** Data section follows **
import Literature.NumberTheory.LFunctions.HalaszMeanSquare
import Literature.NumberTheory.LFunctions.HalaszPartialSummation
import Literature.NumberTheory.LFunctions.TaoLogElliottUnimodular
import Mathlib.MeasureTheory.Integral.Prod
import HarnessLib

/-!
# Halász's theorem, IV: the `α`-integration and the completely multiplicative case

Fourth file of the proof of Halász's theorem in the Halász–Montgomery–Tenenbaum form
(`Literature.NumberTheory.Sieve.halaszMontgomeryTenenbaum`), following Granville–Soundararajan,
*Decay of mean values of multiplicative functions* (2003), §3b ((3.7)–(3.8)) and §4 ((4.1)–(4.3)),
for a completely multiplicative `g : ℕ → ℂ` with `|g| ≤ 1`.  With `S(y) = ∑_{n ≤ y} g(n)`,
`A(y) = ∑_{n ≤ y} g̃(n) log n` (`g̃` the `(⌊x⌋+1)`-smooth truncation, so `A(y) = ∑_{n ≤ y} g(n) log n`
for `y ≤ x`), `G(s) = ∑ g̃(n) n^{-s}`, `M = M(x,T) = min_{|t| ≤ T} 𝔻(g, n^{it}; x)²`:

* `integral_normSExp_le` — GS03 (3.7), one-sided: since `1/u ≤ 17 ∫_{1/(2 log x)}^1 e^{-2αu} dα`
  on `[log 2, log x]`, `∫_{log 2}^{log x} |S(e^u)| e^{-u} du ≤ 17 ∫_{α₀}^1 I(α) dα + log log x + 1`,
  `I(α) = ∫_{log 2}^{log x} |A(e^u)| e^{-(1+2α)u} du` (Fubini on the rectangle);
* `inner_integral_le` — GS03 (3.8) with Lemma 3.2 (`HalaszMeanSquare.meanSquare_mulLog_le`):
  `I(α) ≤ 3B/α + 11e⁵/(√T₀ α²)` whenever `|G(1+α+iy)| ≤ B` on `|y| ≤ T₀` (Cauchy–Schwarz in `u`);
* `setIntegral_le_of_two_regimes` — the two-regime `α`-integration of (4.3);
* `norm_G_window_le`, `norm_G_shift_le` — (1.3)/(4.5) and (4.2): `|G(1+iu)| ≤ e⁵ log x · e^{-M}`
  for `|u| ≤ T` (`HalaszEulerProduct.norm_G_one_line_le`), transported to `Re s = 1 + α` by the
  Poisson smoothing lemma (`PoissonSmoothing.norm_LSeries_le_of_bound`);
* `norm_S_le_of_completelyMultiplicative` — **Halász's theorem, completely multiplicative case,
  HMT form**: an absolute `K` with `|S(x)| ≤ K x ((1+M) e^{-M} + 1/√T)` for `x ≥ 3`, `T ≥ 4`
  (split at `α₁ = min(1, 1/B)`, `B = e⁵ log x · e^{-M}`; the term `log log x/log x` of GS03 is
  absorbed using `M ≤ log log x + 30`, `HalaszEulerProduct.exists_pretentiousDistSq_le`).

The extension to multiplicative `f` (and the discharge of the named fact) is in
`Literature/NumberTheory/Sieve/HalaszMontgomeryTenenbaumProofs.lean`.

## References
- [GranvilleSoundararajan2003] A. Granville, K. Soundararajan, *Decay of mean values of
  multiplicative functions*, Canad. J. Math. 55 (2003): Lemma 2.1, (3.7)–(3.10), Lemma 3.2,
  §4 ((4.1)–(4.3)), Theorem 1 and Corollary 1.
- G. Tenenbaum, *Introduction to analytic and probabilistic number theory*, III.4 (the
  Halász–Montgomery–Tenenbaum form `≪ x(1+M)e^{-M} + x/√T`).

## Design choices
* All constants are explicit but crude (HMT only); `T ≥ 4` so that `T₀ = T/2 ≥ 2`
  (the range `T < 4` is trivial and handled downstream); `x ≥ 3` throughout.
* Integrals in `u = log y` (no change of variables is ever performed); the rectangle
  `(α, u) ∈ (α₀, 1] × (log 2, log x]` carries a bounded measurable kernel, so Fubini applies.
-/

noncomputable section

open Finset Real Complex MeasureTheory Set Filter

namespace Literature.NumberTheory.LFunctions

namespace Halasz

open MellinPlancherel (psum)

variable {g : ℕ → ℂ}

/-! ### The logarithmically weighted sums `A(y) = ∑_{n ≤ y} g(n) log n` -/

/-- For `y ≤ N`, the partial sums of `g̃ log` are those of `g log`:
`∑_{n ≤ y} g̃(n) log n = ∑_{n ≤ y} g(n) log n`. [folklore] -/
theorem psum_mulLog_eq_sum {N : ℕ} {y : ℝ} (hy : ⌊y⌋₊ ≤ N) :
    psum (mulLog g N) y = ∑ n ∈ Icc 1 ⌊y⌋₊, g n * (Real.log n : ℂ) := by
  unfold psum mulLog
  refine Finset.sum_congr rfl fun n hn => ?_
  simp only [Finset.mem_Icc] at hn
  rw [smoothCut_eq_self hn.1 (hn.2.trans hy)]

/-- **(A1) in logarithmic coordinates**: for `0 < u` with `e^u ≤ N + 1` (so `⌊e^u⌋ ≤ N`),
`|S(e^u)| e^{-u} ≤ |A(e^u)| e^{-u}/u + 1/u`, `A = psum (g̃ log)`.
[cite: GranvilleSoundararajan2003, §2 (proof of Lemma 2.1, first display)] -/
theorem normSExp_le (hgb : ∀ n, ‖g n‖ ≤ 1) {N : ℕ} {u : ℝ} (hu : 0 < u)
    (huN : ⌊Real.exp u⌋₊ ≤ N) :
    normSExp g u ≤ ‖psum (mulLog g N) (Real.exp u)‖ * Real.exp (-u) / u + 1 / u := by
  unfold normSExp
  have h1 : (1 : ℝ) ≤ Real.exp u := by simpa using Real.one_le_exp hu.le
  have h := norm_S_mul_log_le_norm_sum hgb h1
  rw [Real.log_exp, ← psum_mulLog_eq_sum huN] at h
  rw [← add_div, le_div_iff₀ hu]
  calc ‖S g (Real.exp u)‖ * Real.exp (-u) * u = ‖S g (Real.exp u)‖ * u * Real.exp (-u) := by ring
    _ ≤ (‖psum (mulLog g N) (Real.exp u)‖ + Real.exp u) * Real.exp (-u) := by gcongr
    _ = ‖psum (mulLog g N) (Real.exp u)‖ * Real.exp (-u) + 1 := by
        rw [add_mul, ← Real.exp_add, add_neg_cancel, Real.exp_zero]

/-- `∫_{α₀}^{1} e^{-2αu} dα = (e^{-2α₀u} - e^{-2u})/(2u)` for `u ≠ 0`. [folklore] -/
theorem integral_exp_neg_two_mul (α₀ : ℝ) {u : ℝ} (hu : u ≠ 0) :
    ∫ α in α₀..1, Real.exp (-(2 * α * u)) =
      (Real.exp (-(2 * α₀ * u)) - Real.exp (-(2 * u))) / (2 * u) := by
  have hc : -(2 * u) ≠ 0 := by simpa using hu
  have hrw : ∀ α : ℝ, -(2 * α * u) = -(2 * u) * α := fun α => by ring
  simp_rw [hrw]
  rw [intervalIntegral.integral_comp_mul_left (f := Real.exp) hc, integral_exp, smul_eq_mul]
  field_simp
  ring_nf

/-- **The `α`-representation of `1/u`** (GS03 (3.7): `1/log y = 2∫_0^1 y^{-2α} dα + O(y^{-2}/log y)`;
here one-sided and on `α ∈ [1/(2 log x), 1]` only): for `log 2 ≤ u ≤ log x`,
`1/u ≤ 17 ∫_{1/(2 log x)}^{1} e^{-2αu} dα`. [cite: GranvilleSoundararajan2003, (3.7)] -/
theorem inv_le_integral_exp {x u : ℝ} (hu2 : Real.log 2 ≤ u) (hux : u ≤ Real.log x) :
    1 / u ≤ 17 * ∫ α in (1 / (2 * Real.log x))..1, Real.exp (-(2 * α * u)) := by
  have hlog2 : (0.6931471803 : ℝ) < Real.log 2 := Real.log_two_gt_d9
  have hu : 0 < u := by linarith
  have hlx : 0 < Real.log x := by linarith
  rw [integral_exp_neg_two_mul _ hu.ne']
  -- `e^{-2α₀u} ≥ e^{-1}` and `e^{-2u} ≤ 1/4`
  have hα₀u : 2 * (1 / (2 * Real.log x)) * u ≤ 1 := by
    rw [show 2 * (1 / (2 * Real.log x)) * u = u / Real.log x by field_simp]
    exact (div_le_one hlx).2 hux
  have h1 : Real.exp (-1) ≤ Real.exp (-(2 * (1 / (2 * Real.log x)) * u)) :=
    Real.exp_le_exp.2 (by linarith)
  have h2 : Real.exp (-(2 * u)) ≤ 1 / 4 := by
    have : Real.exp (-(2 * u)) ≤ Real.exp (-(2 * Real.log 2)) := Real.exp_le_exp.2 (by linarith)
    refine this.trans (le_of_eq ?_)
    rw [show -(2 * Real.log 2) = Real.log ((2:ℝ) ^ 2)⁻¹ by rw [Real.log_inv, Real.log_pow]; ring,
      Real.exp_log (by positivity)]
    norm_num
  have he : (0.3677 : ℝ) ≤ Real.exp (-1) := by
    rw [Real.exp_neg]
    have := Real.exp_one_lt_d9
    rw [le_inv_comm₀ (by norm_num) (Real.exp_pos 1)]
    linarith
  rw [div_le_iff₀ hu, mul_comm (17:ℝ), mul_assoc, div_mul_eq_mul_div]
  rw [le_div_iff₀ (by positivity)]
  nlinarith


/-! ### The kernel `K(α, u) = |A(e^u)| e^{-(1+2α)u}` on the rectangle -/

/-- Crude growth: `|A(y)| ≤ y log y` for `y ≥ 1`. [folklore] -/
theorem norm_psum_mulLog_le_mul_log (hgb : ∀ n, ‖g n‖ ≤ 1) (N : ℕ) {y : ℝ} (hy : 1 ≤ y) :
    ‖psum (mulLog g N) y‖ ≤ y * Real.log y := by
  have hy0 : 0 ≤ y := by linarith
  refine (MellinPlancherel.norm_psum_le _ _).trans ?_
  calc ∑ n ∈ Icc 1 ⌊y⌋₊, ‖mulLog g N n‖ ≤ ∑ n ∈ Icc 1 ⌊y⌋₊, Real.log y := by
        refine Finset.sum_le_sum fun n hn => (norm_mulLog_le hgb n).trans ?_
        simp only [Finset.mem_Icc] at hn
        have hn0 : (0 : ℝ) < n := by exact_mod_cast hn.1
        exact Real.log_le_log hn0 ((Nat.cast_le.2 hn.2).trans (Nat.floor_le hy0))
    _ = ⌊y⌋₊ * Real.log y := by rw [Finset.sum_const, Nat.card_Icc, nsmul_eq_mul]; simp
    _ ≤ y * Real.log y := by gcongr; exacts [Real.log_nonneg hy, Nat.floor_le hy0]

/-- The kernel is measurable on `ℝ × ℝ` (coordinates `(α, u)`). [folklore] -/
theorem measurable_kernel (N : ℕ) :
    Measurable fun p : ℝ × ℝ =>
      ‖psum (mulLog g N) (Real.exp p.2)‖ * Real.exp (-((1 + 2 * p.1) * p.2)) := by
  refine Measurable.mul ?_ ?_
  · exact ((MellinPlancherel.measurable_psum _).comp (Real.measurable_exp.comp measurable_snd)).norm
  · exact (Real.measurable_exp.comp (by fun_prop))

/-- On the rectangle `α ∈ (α₀, 1]`, `u ∈ (log 2, log x]` (`α₀ ≥ 0`, `x ≥ 1`), the kernel is
bounded by `x log x`. [folklore] -/
theorem kernel_le (hgb : ∀ n, ‖g n‖ ≤ 1) (N : ℕ) {x α₀ : ℝ} (hx : 1 ≤ x) (hα₀ : 0 ≤ α₀)
    {p : ℝ × ℝ} (hp : p ∈ Set.Ioc α₀ 1 ×ˢ Set.Ioc (Real.log 2) (Real.log x)) :
    ‖‖psum (mulLog g N) (Real.exp p.2)‖ * Real.exp (-((1 + 2 * p.1) * p.2))‖ ≤ x * Real.log x := by
  obtain ⟨⟨hα1, -⟩, ⟨hu1, hu2⟩⟩ := hp
  have hlog2 : 0 < Real.log 2 := Real.log_pos (by norm_num)
  have hu0 : 0 < p.2 := hlog2.trans hu1
  have hx0 : 0 < x := by linarith
  have hexu : Real.exp p.2 ≤ x := by
    calc Real.exp p.2 ≤ Real.exp (Real.log x) := Real.exp_le_exp.2 hu2
      _ = x := Real.exp_log hx0
  rw [Real.norm_of_nonneg (by positivity)]
  have h1 : ‖psum (mulLog g N) (Real.exp p.2)‖ ≤ x * Real.log x := by
    refine (norm_psum_mulLog_le_mul_log hgb N (by simpa using Real.one_le_exp hu0.le)).trans ?_
    rw [Real.log_exp]
    gcongr
  have hxl : 0 ≤ x * Real.log x := by have := Real.log_nonneg hx; positivity
  have h2 : Real.exp (-((1 + 2 * p.1) * p.2)) ≤ 1 := by
    rw [Real.exp_le_one_iff]
    have : 0 ≤ (1 + 2 * p.1) * p.2 := by
      have : 0 ≤ p.1 := hα₀.trans hα1.le
      positivity
    linarith
  calc ‖psum (mulLog g N) (Real.exp p.2)‖ * Real.exp (-((1 + 2 * p.1) * p.2))
      ≤ x * Real.log x * 1 := by gcongr
    _ = x * Real.log x := mul_one _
** End of Data section **
__Task__
Set down again, word for word, the stretch of records from the line with "refine this.trans (le_of_eq ?_)" to the line with "have hy0 : 0 ≤ y := by linarith", both of those lines included.

__Answer below__
    refine this.trans (le_of_eq ?_)
    rw [show -(2 * Real.log 2) = Real.log ((2:ℝ) ^ 2)⁻¹ by rw [Real.log_inv, Real.log_pow]; ring,
      Real.exp_log (by positivity)]
    norm_num
  have he : (0.3677 : ℝ) ≤ Real.exp (-1) := by
    rw [Real.exp_neg]
    have := Real.exp_one_lt_d9
    rw [le_inv_comm₀ (by norm_num) (Real.exp_pos 1)]
    linarith
  rw [div_le_iff₀ hu, mul_comm (17:ℝ), mul_assoc, div_mul_eq_mul_div]
  rw [le_div_iff₀ (by positivity)]
  nlinarith


/-! ### The kernel `K(α, u) = |A(e^u)| e^{-(1+2α)u}` on the rectangle -/

/-- Crude growth: `|A(y)| ≤ y log y` for `y ≥ 1`. [folklore] -/
theorem norm_psum_mulLog_le_mul_log (hgb : ∀ n, ‖g n‖ ≤ 1) (N : ℕ) {y : ℝ} (hy : 1 ≤ y) :
    ‖psum (mulLog g N) y‖ ≤ y * Real.log y := by
  have hy0 : 0 ≤ y := by linarith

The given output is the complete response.